A Novel Online Action Observation-Based Brain-Computer Interface That Enhances Event-Related Desynchronization.

Abstract

Brain-computer interface (BCI)-based stroke rehabilitation is an emerging field in which different studies have reported variable outcomes. Among the BCI paradigms, motor imagery (MI)-based closed-loop BCI is still the main pattern in rehabilitation training. It can estimate a patient' motor intention and provide corresponding feedback. However, the individual difference in the ability to generate event-related desynchronization (ERD) and the low classification accuracy of the multi-class scenario restrict the application of MI-based BCI. In the current study, a novel online action observation (AO)-based BCI was proposed. The visual stimuli of four types of hand movements were designed to simultaneously induce steady-state motion visual evoked potential (SSMVEP) in the occipital region and to activate the sensorimotor region.
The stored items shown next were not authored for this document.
/-- **(XA′) FOR THE SIX-CELL SUB-CASE WITH THE TOP GATE** (`ent = {m}`, `ent' = {j, j'}`,
`x = 1[m ∈ ·]`, `y = 1[j ∈ ·]`, `d' = d·1[{m, j} ⊆ W]`): the hypothesis `hXA'` of
`chain_functional_nonneg_of_XA'`, from `ν` log-supermodular, `d ≤ c` and the cross inequality
`c s * d t ≤ c (s ∩ t) * d (s ∪ t)` — by the certificate `xa_six_topgate_cert` and three
set-level Ahlswede–Daykin inequalities (`ad_sets`). -/
theorem chain_XA'_six_topgate (U : Finset V) (m j j' : V) (ν c d d' : Finset V → R)
    (hν0 : ∀ W, 0 ≤ ν W) (hν : ∀ s ⊆ U, ∀ t ⊆ U, ν s * ν t ≤ ν (s ∩ t) * ν (s ∪ t))
    (hc0 : ∀ W, 0 ≤ c W) (hd0 : ∀ W, 0 ≤ d W) (hdc : ∀ W, d W ≤ c W)
    (hcd : ∀ s t, c s * d t ≤ c (s ∩ t) * d (s ∪ t))
    (hd' : ∀ W, d' W = if m ∈ W ∧ j ∈ W then d W else 0)
    (x y : Finset V → R) (hx : ∀ W, x W = if m ∈ W then 1 else 0)
    (hy : ∀ W, y W = if j ∈ W then 1 else 0) :
    (((∑ W ∈ U.powerset, ν W * chainMix {m} {j, j'} 0 c d W) * (∑ W ∈ U.powerset, ν W * chainMix {m} {j, j'} 1 c d W * x W) - (∑ W ∈ U.powerset, ν W * chainMix {m} {j, j'} 0 c d W * x W) * (∑ W ∈ U.powerset, ν W * chainMix {m} {j, j'} 1 c d W)) *
          ((∑ W ∈ U.powerset, ν W * chainMix {m} {j, j'} 0 c d W) * (∑ W ∈ U.powerset, ν W * chainMix {m} {j, j'} 0 c d' W * y W) - (∑ W ∈ U.powerset, ν W * chainMix {m} {j, j'} 0 c d W * y W) * (∑ W ∈ U.powerset, ν W * chainMix {m} {j, j'} 0 c d' W))
        + ((∑ W ∈ U.powerset, ν W * chainMix {m} {j, j'} 0 c d W) * (∑ W ∈ U.powerset, ν W * chainMix {m} {j, j'} 1 c d W * y W) - (∑ W ∈ U.powerset, ν W * chainMix {m} {j, j'} 0 c d W * y W) * (∑ W ∈ U.powerset, ν W * chainMix {m} {j, j'} 1 c d W)) *
          ((∑ W ∈ U.powerset, ν W * chainMix {m} {j, j'} 0 c d W) * (∑ W ∈ U.powerset, ν W * chainMix {m} {j, j'} 0 c d' W * x W) - (∑ W ∈ U.powerset, ν W * chainMix {m} {j, j'} 0 c d W * x W) * (∑ W ∈ U.powerset, ν W * chainMix {m} {j, j'} 0 c d' W))) ≤
        (∑ W ∈ U.powerset, ν W * chainMix {m} {j, j'} 0 c d W) * ((∑ W ∈ U.powerset, ν W * chainMix {m} {j, j'} 0 c d W) * (∑ W ∈ U.powerset, ν W * chainMix {m} {j, j'} 0 c d W) * (∑ W ∈ U.powerset, ν W * chainMix {m} {j, j'} 1 c d' W * (x W * y W))
          - (∑ W ∈ U.powerset, ν W * chainMix {m} {j, j'} 0 c d W) * (∑ W ∈ U.powerset, ν W * chainMix {m} {j, j'} 0 c d W * y W) * (∑ W ∈ U.powerset, ν W * chainMix {m} {j, j'} 1 c d' W * x W)
          - (∑ W ∈ U.powerset, ν W * chainMix {m} {j, j'} 0 c d W) * (∑ W ∈ U.powerset, ν W * chainMix {m} {j, j'} 0 c d W * x W) * (∑ W ∈ U.powerset, ν W * chainMix {m} {j, j'} 1 c d' W * y W)
          + (∑ W ∈ U.powerset, ν W * chainMix {m} {j, j'} 0 c d W * x W) * (∑ W ∈ U.powerset, ν W * chainMix {m} {j, j'} 0 c d W * y W) * (∑ W ∈ U.powerset, ν W * chainMix {m} {j, j'} 1 c d' W)) := by
  -- the thirteen moments in the cell masses
  rw [six_a0 U m j j' ν c d, six_a1 U m j j' ν c d x hx, six_a2 U m j j' ν c d y hy,
    six_b0 U m j j' ν c d, six_b1 U m j j' ν c d x hx, six_b2 U m j j' ν c d y hy,
    six_e0 U m j j' ν c d', six_e1 U m j j' ν c d' x hx,
    six_e2 U m j j' ν c d' y hy, six_g0 U m j j' ν c d',
    six_g1 U m j j' ν c d' x hx, six_g2 U m j j' ν c d' y hy,
    six_g12 U m j j' ν c d' x hx y hy]
  -- the gate cells
  rw [topGate_cell_zero U m j ν d d' hd' (fun W => m ∉ W ∧ j ∉ W ∧ j' ∈ W) (fun W h => fun h' => h.1 h'.1),
    topGate_cell_zero U m j ν d d' hd' (fun W => m ∉ W ∧ j ∈ W) (fun W h => fun h' => h.1 h'.1),
    topGate_cell_zero U m j ν d d' hd' (fun W => m ∈ W ∧ j ∉ W ∧ j' ∉ W) (fun W h => fun h' => h.2.1 h'.2),
    topGate_cell_zero U m j ν d d' hd' (fun W => m ∈ W ∧ j ∉ W ∧ j' ∈ W) (fun W h => fun h' => h.2.1 h'.2),
    topGate_cell_full U m j ν d d' hd' (fun W => m ∈ W ∧ j ∈ W) (fun W h => h)]
  -- nonnegativity of the eight masses
  have ho := cell_nonneg U ν c hν0 hc0 (fun W => m ∉ W ∧ j ∉ W ∧ j' ∉ W)
  have ha₀ := cell_nonneg U ν c hν0 hc0 (fun W => m ∉ W ∧ j ∉ W ∧ j' ∈ W)
  have ha₁ := cell_nonneg U ν c hν0 hc0 (fun W => m ∉ W ∧ j ∈ W)
  have ha₀u := cell_nonneg U ν d hν0 hd0 (fun W => m ∉ W ∧ j ∉ W ∧ j' ∈ W)
  have ha₁u := cell_nonneg U ν d hν0 hd0 (fun W => m ∉ W ∧ j ∈ W)
  have hbu := cell_nonneg U ν d hν0 hd0 (fun W => m ∈ W ∧ j ∉ W ∧ j' ∉ W)
  have hr₀u := cell_nonneg U ν d hν0 hd0 (fun W => m ∈ W ∧ j ∉ W ∧ j' ∈ W)
  have hr₁u := cell_nonneg U ν d hν0 hd0 (fun W => m ∈ W ∧ j ∈ W)
  -- the pointwise inequalities of the three set-level Ahlswede–Daykin facts
  have hcd' : ∀ s ⊆ U, ∀ t ⊆ U, ν s * c s * (ν t * d t) ≤ ν (s ∩ t) * c (s ∩ t) * (ν (s ∪ t) * d (s ∪ t)) := by
    intro s hs t ht
    calc ν s * c s * (ν t * d t) = (ν s * ν t) * (c s * d t) := by ring
      _ ≤ (ν (s ∩ t) * ν (s ∪ t)) * (c (s ∩ t) * d (s ∪ t)) :=
          mul_le_mul (hν s hs t ht) (hcd s t) (mul_nonneg (hc0 _) (hd0 _)) (mul_nonneg (hν0 _) (hν0 _))
      _ = _ := by ring
  have hdc' : ∀ s ⊆ U, ∀ t ⊆ U, ν s * d s * (ν t * c t) ≤ ν (s ∩ t) * c (s ∩ t) * (ν (s ∪ t) * d (s ∪ t)) := by
    intro s hs t ht
    have h := hcd t s
    rw [Finset.inter_comm, Finset.union_comm] at h
    calc ν s * d s * (ν t * c t) = (ν s * ν t) * (c t * d s) := by ring
      _ ≤ (ν (s ∩ t) * ν (s ∪ t)) * (c (s ∩ t) * d (s ∪ t)) :=
          mul_le_mul (hν s hs t ht) h (mul_nonneg (hc0 _) (hd0 _)) (mul_nonneg (hν0 _) (hν0 _))
      _ = _ := by ring
  -- Fact 1: (νc on D′₁) × (νd on {m ∈ W, j ∉ W}) ≤ (νc on {m, j ∉ W}) × (νd on D*₁)
  have f1 := ad_sets_dec U (fun W => ν W * c W) (fun W => ν W * d W) (fun W => ν W * c W) (fun W => ν W * d W)
    (fun W => mul_nonneg (hν0 W) (hc0 W)) (fun W => mul_nonneg (hν0 W) (hd0 W))
    (fun W => mul_nonneg (hν0 W) (hc0 W)) (fun W => mul_nonneg (hν0 W) (hd0 W))
    (fun W => m ∉ W ∧ j ∈ W) (fun W => m ∈ W ∧ j ∉ W) (fun W => m ∉ W ∧ j ∉ W) (fun W => m ∈ W ∧ j ∈ W)
    (fun s hs t ht hA hB => ⟨⟨fun h => hA.1 (Finset.mem_inter.1 h).1, fun h => hB.2 (Finset.mem_inter.1 h).2⟩,
      ⟨Finset.mem_union_right _ hB.1, Finset.mem_union_left _ hA.2⟩, hcd' s hs t ht⟩)
  -- Fact 3: (νc on D′₁) × (νd on D′₀) ≤ (νc on {m, j ∉ W}) × (νd on D′₁)
  have f3 := ad_sets_dec U (fun W => ν W * c W) (fun W => ν W * d W) (fun W => ν W * c W) (fun W => ν W * d W)
    (fun W => mul_nonneg (hν0 W) (hc0 W)) (fun W => mul_nonneg (hν0 W) (hd0 W))
    (fun W => mul_nonneg (hν0 W) (hc0 W)) (fun W => mul_nonneg (hν0 W) (hd0 W))
    (fun W => m ∉ W ∧ j ∈ W) (fun W => m ∉ W ∧ j ∉ W ∧ j' ∈ W) (fun W => m ∉ W ∧ j ∉ W) (fun W => m ∉ W ∧ j ∈ W)
    (fun s hs t ht hA hB => ⟨⟨fun h => hA.1 (Finset.mem_inter.1 h).1, fun h => hB.2.1 (Finset.mem_inter.1 h).2⟩,
      ⟨fun h => (Finset.mem_union.1 h).elim hA.1 hB.1, Finset.mem_union_left _ hA.2⟩, hcd' s hs t ht⟩)
  -- Fact 2: (νd on D′₀) × (νc on {m ∈ W, j ∉ W}) ≤ (νc on {m, j ∉ W}) × (νd on D*₀)
  have f2 := ad_sets_dec U (fun W => ν W * d W) (fun W => ν W * c W) (fun W => ν W * c W) (fun W => ν W * d W)
    (fun W => mul_nonneg (hν0 W) (hd0 W)) (fun W => mul_nonneg (hν0 W) (hc0 W))
    (fun W => mul_nonneg (hν0 W) (hc0 W)) (fun W => mul_nonneg (hν0 W) (hd0 W))
    (fun W => m ∉ W ∧ j ∉ W ∧ j' ∈ W) (fun W => m ∈ W ∧ j ∉ W) (fun W => m ∉ W ∧ j ∉ W)
    (fun W => m ∈ W ∧ j ∉ W ∧ j' ∈ W)
    (fun s hs t ht hA hB => ⟨⟨fun h => hA.1 (Finset.mem_inter.1 h).1, fun h => hB.2 (Finset.mem_inter.1 h).2⟩,
      ⟨Finset.mem_union_right _ hB.1, fun h => (Finset.mem_union.1 h).elim hA.2.1 hB.2,
        Finset.mem_union_left _ hA.2.2⟩, hdc' s hs t ht⟩)
  rw [sum_split_x U m j j', sum_split_low U m j j'] at f1
  rw [sum_split_low U m j j'] at f3
  rw [sum_split_x U m j j', sum_split_low U m j j'] at f2
  -- d ≤ c on the cells {m ∈ W, j ∉ W}
  have hdle : (∑ W ∈ U.powerset.filter (fun W => m ∈ W ∧ j ∉ W ∧ j' ∉ W), ν W * d W)
      + (∑ W ∈ U.powerset.filter (fun W => m ∈ W ∧ j ∉ W ∧ j' ∈ W), ν W * d W)
      ≤ (∑ W ∈ U.powerset.filter (fun W => m ∈ W ∧ j ∉ W ∧ j' ∉ W), ν W * c W)
      + (∑ W ∈ U.powerset.filter (fun W => m ∈ W ∧ j ∉ W ∧ j' ∈ W), ν W * c W) :=
    add_le_add (Finset.sum_le_sum (fun W _ => mul_le_mul_of_nonneg_left (hdc W) (hν0 W)))
      (Finset.sum_le_sum (fun W _ => mul_le_mul_of_nonneg_left (hdc W) (hν0 W)))
  have h2 := le_trans (mul_le_mul_of_nonneg_left hdle ha₀u) f2
  linear_combination xa_six_topgate_cert _ _ _ _ _ _ _ _ ho ha₀ ha₁ ha₀u ha₁u hbu hr₀u hr₁u f1 f3 h2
Task-related component analysis was performed to identify the SSMVEP. Results showed that the amplitude of the induced frequency in the SSMVEP had a negative relationship with the stimulus frequency. The classification accuracy in the four-class scenario reached 72.81 ± 13.55% within 2.5s. Importantly, the AO-based closed-loop BCI, which provided visual feedback based on the SSMVEP, could enhance ERD compared with AO-alone. The increased attentiveness might be one key factor for the enhancement of the ERD in the designed AO-based BCI. In summary, the proposed AO-based BCI provides a new insight for BCI-based rehabilitation.